BlastResistant: The socalled nominal flexural strength, Mn, is Fy*Z as stated in your second and third paragraphs, not Fy*S as stated in your first paragraph. And this Mn value also applies to bending about the major axis (if the member has adequate lateral bracing), not just bending about the minor axis. This was pointed out by apsix. And this Mn value also applies to ASD (in the current AISC code), not just LRFD. Last, lateraltorsional buckling is a limit state for major axis bending of rectangular sections, not "the" limit state as stated in your last paragraph.

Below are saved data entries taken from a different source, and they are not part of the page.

import Literature.Geometry.Kaehler.ComplexTorusHodgeGroupProductGoursat
import HarnessLib

/-!
# The derived series of `Hg(X₁ × X₂)(ℂ)` versus the factors: `Dⁿ(Hg(X₁ × X₂)(ℂ)) ≤ Dⁿ(Hg(X₁)(ℂ)) × Dⁿ(Hg(X₂)(ℂ))` with
# SURJECTIVE projections (Moonen–Zarhin (3.1) for the derived groups); `Hg(X₁ × X₂)(ℂ)` perfect ⟹ both factors perfect;
# `Hg(X₁ × X₂)(ℂ)` solvable ⟺ `Hg(X₁)(ℂ)` and `Hg(X₂)(ℂ)` solvable — every pair of complex tori

Layer `Literature/Geometry/Kaehler`, namespace `Literature.Geometry.Kaehler.ComplexTorus`; lane `lit-hodgefound`
(Track 2 foundations library), Layer A3/A4; prover seat `lit-hodgefound-p17` (generation 37, self-proposed row g37-#6,
sequel of g37-#1 `ComplexTorusHodgeGroupProductProjectionsSurjective` and g37-#5 `ComplexTorusHodgeGroupProductGoursat`).
THEOREMS ONLY (no definition, no instance, no notation, no named fact; D-0026 net debt 0). The derived series of a
subgroup `H ≤ SL(V)(ℂ)` is written `(derivedSeries ↥H n).map H.subtype` (Mathlib's `derivedSeries` of the group `↥H`,
pushed into `SL(V)(ℂ)`), as in g37-#5; solvability is Mathlib's `IsSolvable ↥H` (p22's
`ComplexTorusHodgeGroupSolvableIffCM`: for an abelian variety, `Hg(X)(ℂ)` solvable ⟺ `X` of CM-type).

## Sources, verbatim

* B. Moonen, Yu. G. Zarhin [MoonenZarhin1999LowDim], held `paper:arxiv-math_9901113`, §3 (3.1) (p0006 L25–L28):
  "`Hg(X₁ × X₂)` is an algebraic subgroup of `Hg(X₁) × Hg(X₂)`; the two projections are surjective";
  §1: "If `X` has no factors of Type IV then `Hg(X)` is semi-simple" and "`X` is of CM-type […] iff `Hg(X)` is a torus".
* B. B. Gordon [Gordon1997], held `paper:arxiv-alg-geom_9709030`, §2.16 Proposition (Goursat's Lemma), first bullet
  (p0012 L112–L119); §2.5.2 Corollary ("`Hg(A)` semisimple"); §2.12 Proposition ("of CM-type if and only if `Hg(A)`
  is an algebraic torus"); §3 Theorem, proof (p0014 L33–L37).
* H. Imai [Imai1976HodgeGroups], §1 (p. 367: "`Hg(A₁ × A₂) ⊂ Hg(A₁) × Hg(A₂)`"), §2 Proposition (p. 370: "Write
  `H = H′·D` […] `q(H′) = q([H, H]) = [q(H), q(H)]`" — the projection of the derived group is the derived group of the
  projection).

## What is proved (every pair of complex tori `X₁`, `X₂`)

* §1 INCLUSION: **`map_derivedSeries_hodgeGroupC_prod_le_blockDiagProd`** —
  `Dⁿ(Hg(X₁ × X₂)(ℂ)) ≤ Dⁿ(Hg(X₁)(ℂ)) × Dⁿ(Hg(X₂)(ℂ))` (block-diagonally), for every `n`; the blocks of an element of
  `Dⁿ(Hg(X₁ × X₂)(ℂ))` lie in `Dⁿ(Hg(Xᵢ)(ℂ))` (`fst/snd_mem_map_derivedSeries_of_blockDiagC_mem`).
* §2 SURJECTIVE PROJECTIONS (Imai's "`q([H, H]) = [q(H), q(H)]`", all `n`):
  **`exists_blockDiagC_mem_map_derivedSeries_prod_left/right`** — every `s ∈ Dⁿ(Hg(X₁)(ℂ))` is the first block of
  some `(s 0; 0 t) ∈ Dⁿ(Hg(X₁ × X₂)(ℂ))` with `t ∈ Dⁿ(Hg(X₂)(ℂ))` (and symmetrically);
  `mem_map_derivedSeries_iff_exists_blockDiagC_mem_left/right`.
* §3 TRANSFERS: **`commutator_hodgeGroupC_eq_self_of_prod`** (`Hg(X₁ × X₂)(ℂ)` perfect ⟹ `Hg(X₁)(ℂ)` and
  `Hg(X₂)(ℂ)` perfect), `map_derivedSeries_hodgeGroupC_prod_eq_bot_iff` (`Dⁿ(Hg(X₁ × X₂)) = 1 ⟺ Dⁿ(Hg(X₁)) = 1 ∧
  Dⁿ(Hg(X₂)) = 1`), **`commutator_hodgeGroupC_prod_eq_bot_iff`** (`(Hg, Hg) = 1` for the product iff for both
  factors — the commutator-subgroup form of p22's `hodgeGroupC_prod_comm_iff`), **`isSolvable_hodgeGroupC_prod_iff`**
  (`Hg(X₁ × X₂)(ℂ)` solvable ⟺ both `Hg(Xᵢ)(ℂ)` solvable), and for polarised tori the radical form
  `IsRiemannForm.radical_map_toGL_hodgeGroupC_eq_bot_of_prod` (`Hg(X₁ × X₂)` semisimple ⟹ `Hg(Xᵢ)` semisimple).

NOT here: the converse "both `Hg(Xᵢ)` semisimple ⟹ `Hg(X₁ × X₂)` semisimple" (needs the radical of `Hg(X₁ × X₂)(ℂ)`
to be connected and the centres of the `Hg(Xᵢ)` finite — a separate row).

## References

* [MoonenZarhin1999LowDim] B. Moonen, Yu. G. Zarhin, Math. Ann. 315 (1999), §3 (3.1), §1.
* [Gordon1997] B. B. Gordon, *A survey of the Hodge conjecture for abelian varieties* (alg-geom/9709030), §2.16, §2.5.2, §2.12, §3.
* [Imai1976HodgeGroups] H. Imai, *On the Hodge groups of some abelian varieties*, Kodai Math. Sem. Rep. 27 (1976), §1–§2.
-/

noncomputable section

open Matrix Module
open scoped MatrixGroups

namespace Literature.Geometry.Kaehler

namespace ComplexTorus

/-! ### Generic group lemmas (file-local): the derived series of a subgroup, pushed into the ambient group -/

section DerivedSeries

variable {G : Type*} [Group G] (H : Subgroup G)

/-- `D⁰(H) = H` inside `G`. [folklore] -/
private theorem hpd_map_subtype_derivedSeries_zero : (derivedSeries H 0).map H.subtype = H := by
  rw [derivedSeries_zero, ← MonoidHom.range_eq_map, Subgroup.range_subtype]

/-- `Dⁿ⁺¹(H) = (Dⁿ(H), Dⁿ(H))` inside `G`. [folklore] -/
private theorem hpd_map_subtype_derivedSeries_succ (n : ℕ) :
    (derivedSeries H (n + 1)).map H.subtype =
      ⁅(derivedSeries H n).map H.subtype, (derivedSeries H n).map H.subtype⁆ := by
  rw [derivedSeries_succ, Subgroup.map_commutator]

/-- `D¹(H) = (H, H)` inside `G`. [folklore] -/
private theorem hpd_map_subtype_derivedSeries_one : (derivedSeries H 1).map H.subtype = ⁅H, H⁆ := by
  rw [hpd_map_subtype_derivedSeries_succ, hpd_map_subtype_derivedSeries_zero]

/-- `H` is solvable iff some `Dⁿ(H)` is trivial (inside `G`). [folklore] -/
private theorem hpd_isSolvable_iff_exists_map_subtype_derivedSeries_eq_bot :
    IsSolvable H ↔ ∃ n, (derivedSeries H n).map H.subtype = ⊥ := by
  rw [isSolvable_def]
  exact exists_congr fun n ↦ ((derivedSeries H n).map_eq_bot_iff_of_injective H.subtype_injective).symm

variable {H} in
/-- The derived series is antitone: `Dᵐ(H) = 1 ⟹ Dⁿ(H) = 1` for `m ≤ n`. [folklore] -/
private theorem hpd_map_subtype_derivedSeries_eq_bot_of_le {m n : ℕ} (hmn : m ≤ n)
    (h : (derivedSeries H m).map H.subtype = ⊥) : (derivedSeries H n).map H.subtype = ⊥ := by
  rw [(derivedSeries H m).map_eq_bot_iff_of_injective H.subtype_injective] at h
  rw [(derivedSeries H n).map_eq_bot_iff_of_injective H.subtype_injective]
  exact le_bot_iff.1 ((derivedSeries_antitone (G := ↥H) hmn).trans h.le)

end DerivedSeries

variable {ι₁ ι₂ : Type*} [Fintype ι₁] [Fintype ι₂] [DecidableEq ι₁] [DecidableEq ι₂]
  {E₁ E₂ : Type*} [NormedAddCommGroup E₁] [NormedSpace ℂ E₁] [NormedAddCommGroup E₂] [NormedSpace ℂ E₂]
  (Φ₁ : (ι₁ → ℝ) ≃L[ℝ] E₁) (Φ₂ : (ι₂ → ℝ) ≃L[ℝ] E₂)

rmc1980: The term nominal flexural strength is somewhat semantic. What might be clearer is the actual allowable bending stress on your solid rectangular cross section. According to the current AISC specification (AISC 2005), or AISC Steel Construction Manual (SCM), 13 ed., 2006, if the strength limit state governs, then the allowable bending stress is 0.90*Fy (for bending about the major or minor axis) for allowable strength design (ASD). Or for limit states design (LSD), called load and resistance factor design (LRFD) in USA, the equivalent, unfactored allowable bending stress (corresponding to unfactored M*c/I) for solid rectangular sections is 0.964*Fy if 100% of the applied load is dead load. These allowable stresses are significantly higher than the 0.75*Fy cited above by StructuralEIT. By the way, the above publication changed the name "allowable stress design (ASD)" to "allowable strength design (ASD)."
In other words, for solid rectangular sections in bending about their major or minor axis, subjected to unfactored (service) loads, the above publication states that the factor of safety against extreme fiber yielding is 1.11 for ASD; or only 1.037 for LRFD if all load is dead load. 

As I was reading through this threat, I could find the correct deffinitions of elastic (the whole section remains elastic with triangular stress distribution) and plastic (the whole croossection is under Sigma_p) bending moment capacities.
The only thing that I want to add from structural mechanics point of view when I am not talking about any code is this:
Pay attention that when you say Mp=stress*b*d^2/4 you are assuming "elastic perfectlyplastic material behavior".
All of these results are coming from basic equilibrium of your cross section. (nothing more complicated or confusing).